Katz gets to talk like that for his nationally syndicated radio show Eat! Drink Smoke! It’s available via podcast on all podcast platforms. There are some stupid ideas and concepts for podcasts, but this idea was pretty cool. 

“What I like about whiskey is the personality of each distillery,” Katz explained. “Your idea of what your mash is supposed to be, how much barley do you add, or how long do you keep it in a barrel. Do you move it to another barrel?”

At least he’s not talking about algebra or stamp collecting.

“If a cigar is making you feel a bit off, try something else.”

Katz said he’s been searching for an opportunity to add on to his house. However, I get the feeling that he really wants a ‘smoke cave.’ “We could really use a studio space,” Katz said.

Yeah, right. 

He records the podcast at Blend Bar Cigar with four locations: Indianapolis, Nashville, Pittsburgh, and Houston. “We’ve been able to do some video work there as well,” Katz said. “I made a cigar video for the Indy 500. I highlighted ten cigars, but don’t think you should smoke that many in a day.”

His first cigar was after a shift as a manager at a restaurant in Tyson’s Corner, VA, about 30 years ago. “The restaurant was next door to a cigar shop, and I tried one. I don’t remember a lot of the different cigars I smoked in those days.” 

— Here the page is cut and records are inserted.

import Summits.BirchSwinnertonDyer.BirchSwinnertonDyer.Theorems.RamifiedSevenEllipticUnitsPinnedCharacterRigidity
import Summits.BirchSwinnertonDyer.BirchSwinnertonDyer.Theorems.RamifiedSevenEllipticUnitsRigidityFromPairs
import Summits.BirchSwinnertonDyer.Rank1Residual.X12.CMSevenAwayFromSeven
import HarnessLib

set_option linter.dupNamespace false
set_option autoImplicit false

/-!
# H_Rig⁰ CLOSED: the registered stub `stub_pinnedCharacterRigiditySeven` of the K7r Value crux

Closing file for the registered stub H_Rig⁰ of line `rubin-formula-zp` v4.2 (`bd085e9ecccbb7e3`) of the
crux `EllipticUnitValueSevenOfGZK` (stmt-BirchSwinnertonDyer-19945):
`stub_pinnedCharacterRigiditySeven : ∀ W ∈ 𝒞₇, X12.O11.RamifiedCMPinnedCharacterRigidityAtZp W 7` —
every Hecke character `L`-pinned to a curve of the class is the Deuring-type character `ψ` or its
conjugate `ψ ∘ c`. It is the composition (planner D169/D171/D172) of

* the ANALYTIC END (seat k7r-c2 g7): (R1) `Rigidity.exists_heckeLFunction_eq_LSeries_translate`,
  (R2a) `Rigidity.weightedCoeff_eq_of_heckeLFunction_eq`, (R2b) `Rigidity.valuePair_eq_of_heckeLFunction_eq`;
* the COMPOSITION (line owner k7r-c4 g10, p514434): (G1) `Rigidity.value_eq_of_heckeLFunction_eq_of_inert`,
  (G2) `Rigidity.valuePairs_eventually_of_heckeLFunction_eq`, (G3 mod VPR)
  `PinnedRigidity.pinnedCharacterRigidityAtZp_of_valuePairsRigidity`;
* the ALGEBRAIC END (seat k7r-c3 g12): `Rigidity.eq_or_eq_galConj_of_valuePairs` (archimedean
  parameters via Neukirch's Größencharakter relation S5, `π/cπ` not a root of unity, GL(1) rigidity).

Also recorded: the general statement at every prime `p` (`pinnedCharacterRigidityAtZp`) and the
field-theoretic corollary it rests on (`Rigidity.eq_or_eq_galConj_of_heckeLFunction_eq`: two Hecke
characters of an imaginary quadratic field with the same `L`-function on a right half-plane, one of
them of infinity type `(1,0)`, are equal or conjugate). HONEST FRAMING: kernel theorems only; this
closes ONE registered stub of the line (4 → 3: S_pkg⁻, H_Facts, S_arch remain — PRE / print / research);
nothing about BSD is claimed.

References: Neukirch, *Algebraic Number Theory*, VII §6 (6.13)–(6.14), §8 (8.1); Ribet, LNM 601 §3;
Silverman, *Advanced Topics*, II Thm. 10.5.
-/

noncomputable section

open scoped Classical Pointwise
open Filter NumberField IsDedekindDomain
  Literature.NumberTheory.GaloisRepresentations
  Literature.NumberTheory.EllipticCurves
  Summit.BirchSwinnertonDyer.Rank1Residual

namespace Summit.BirchSwinnertonDyer.BirchSwinnertonDyer.Theorems.RamifiedSevenEllipticUnits

/-- **Rigidity of `L`-pinning in an imaginary quadratic field.** `K` imaginary quadratic with
non-trivial automorphism `c`; `ψ` a Hecke character of infinity type `(1, 0)`; `φ` ANY Hecke character
with `heckeLFunction φ s = heckeLFunction ψ s` for `re s > s₀`. Then `φ = ψ` or `φ = ψ ∘ c`.
(Composition of (G2) `Rigidity.valuePairs_eventually_of_heckeLFunction_eq` with the algebraic end
`Rigidity.eq_or_eq_galConj_of_valuePairs`.) [cite: NeukirchANT1999, Ch. VII §6 Prop. (6.13) and §8 (8.1)]
[cite: Ribet1977Nebentypus, §3 Thm. (3.4)] -/
theorem Rigidity.eq_or_eq_galConj_of_heckeLFunction_eq {K : Type} [Field K] [NumberField K]
    (hK : IsImaginaryQuadratic K) (c : K ≃ₐ[ℚ] K) (hc : c ≠ 1) {φ ψ : HeckeCharacter K}
    (hinf : ψ.HasInfinityType (fun _ ↦ 1) (fun _ ↦ 0)) (s₀ : ℝ)
    (h : ∀ s : ℂ, s₀ < s.re → heckeLFunction φ s = heckeLFunction ψ s) :
    φ = ψ ∨ φ = HeckeCharacter.galConj c ψ :=
  Rigidity.eq_or_eq_galConj_of_valuePairs hK c hc hinf
    (Rigidity.valuePairs_eventually_of_heckeLFunction_eq hK.1 c hc φ ψ s₀ h)

/-- **H_Rig⁰ at every prime**: the typed input `X12.O11.RamifiedCMPinnedCharacterRigidityAtZp W p`
(pure rigidity of the pinned characters at every O11 frame) HOLDS for every `W` and `p`.
[cite: SilvermanATAEC1994, Ch. II Thm. 10.5 (the character pinned by `L(E/ℚ, s) = L(ψ, s)`; shape only)]
[cite: NeukirchANT1999, Ch. VII §8 (8.1)] -/
theorem pinnedCharacterRigidityAtZp (W : WeierstrassCurve ℚ) [W.IsElliptic] [W.IsGloballyMinimal]
    (p : ℕ) [Fact p.Prime] : X12.O11.RamifiedCMPinnedCharacterRigidityAtZp W p :=
  PinnedRigidity.pinnedCharacterRigidityAtZp_of_valuePairsRigidity
    (fun _ _ _ hK c hc _ _ hinf hpair ↦ Rigidity.eq_or_eq_galConj_of_valuePairs hK c hc hinf hpair) W p

/-- **H_Rig⁰ — the registered stub `stub_pinnedCharacterRigiditySeven` of line `rubin-formula-zp`
v4.2 (crux stmt-BirchSwinnertonDyer-19945), BY NAME and VERBATIM**: for every globally minimal
`W ∈ 𝒞₇`, `X12.O11.RamifiedCMPinnedCharacterRigidityAtZp W 7`. (The class hypothesis is not even
needed: `pinnedCharacterRigidityAtZp W 7`.) [cite: SilvermanATAEC1994, Ch. II Thm. 10.5 (shape only)]
[cite: NeukirchANT1999, Ch. VII §6 Prop. (6.13), §8 (8.1)] -/
theorem stub_pinnedCharacterRigiditySeven : ∀ (W : WeierstrassCurve ℚ) [W.IsElliptic] [W.IsGloballyMinimal] [Fact (Nat.Prime 7)], X12.ClassCSeven W → X12.O11.RamifiedCMPinnedCharacterRigidityAtZp W 7 :=
  fun W _ _ _ _ ↦ pinnedCharacterRigidityAtZp W 7

end Summit.BirchSwinnertonDyer.BirchSwinnertonDyer.Theorems.RamifiedSevenEllipticUnits

end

Katz lived in Tampa Bay and later in the San Fernando Valley when cigars became a regular thing for him.

“There’s a lounge aspect to our show. Normal people lounging around talking. Fingers and I host the largest cigar and bourbon radio show in the country, we think.”

He said they talk about supply chain issues, pop culture, parenting.  His co-host is Fingers Malloy. (I know. Sounds like a character in every 1940s gangster movie.)

“Fingers also hosts a weekend show in Michigan,” Katz said. “We’ve known each other for a lot of years, and we’ve been friends for years. He’s very funny. Fingers is someone who knows a role on the show. He’s a great radio partner.”

Katz said the podcast has been worth his time, and they’ve stuck with it. “We have turned the corner and are starting to build it financially.”

He’s a renaissance man, finding joy and beauty in just about every artistic venture. Katz cites the importance of art in our culture, whether it’s a painting or a cigar. “I don’t care if it’s a Edward Hopper or a David Hockney painting on the wall, I like creation. Each cigar is a creation with talented hands that created it.”

Before all the cigars, bourbon and paintings, Katz had a childhood. He grew up in Middletown, New Jersey in Monmouth County, not far from the Jersey Shore. Katz has two brothers, one older and one younger. He grew up in a normal kind of life. A middle-class lifestyle. 

“I had a group of friends as a teenager, but I guess I wasn’t the happiest kid in the world,” Katz explained. He said the friends he had were of good character, and they had their regular hangouts. Katz said he tried to keep in touch over the years with old friends, but people move on, and you fall away from them sometimes. 

“I was a pretty fat kid. I spent a lot of years not liking myself. Things changed when I stopped lying to myself. There are things I can’t believe I allowed to happen, treating others in a certain way.”

Katz wasn’t a broadcast major in school and never had any broadcast experience. Then he got a career in radio. I imagine former journalism majors working in fast food, believing something is inherently unfair about that.

“I was doing some activism with the Tea Party in California,” Katz said. “After a year, I decided I wanted to have more conversations. I was broke. I took the last two grand I had and purchased time on a station in Clearwater, Florida. I bought time on a small radio station to do a show. A very small station.”

He said the two-grand got him a month of radio show.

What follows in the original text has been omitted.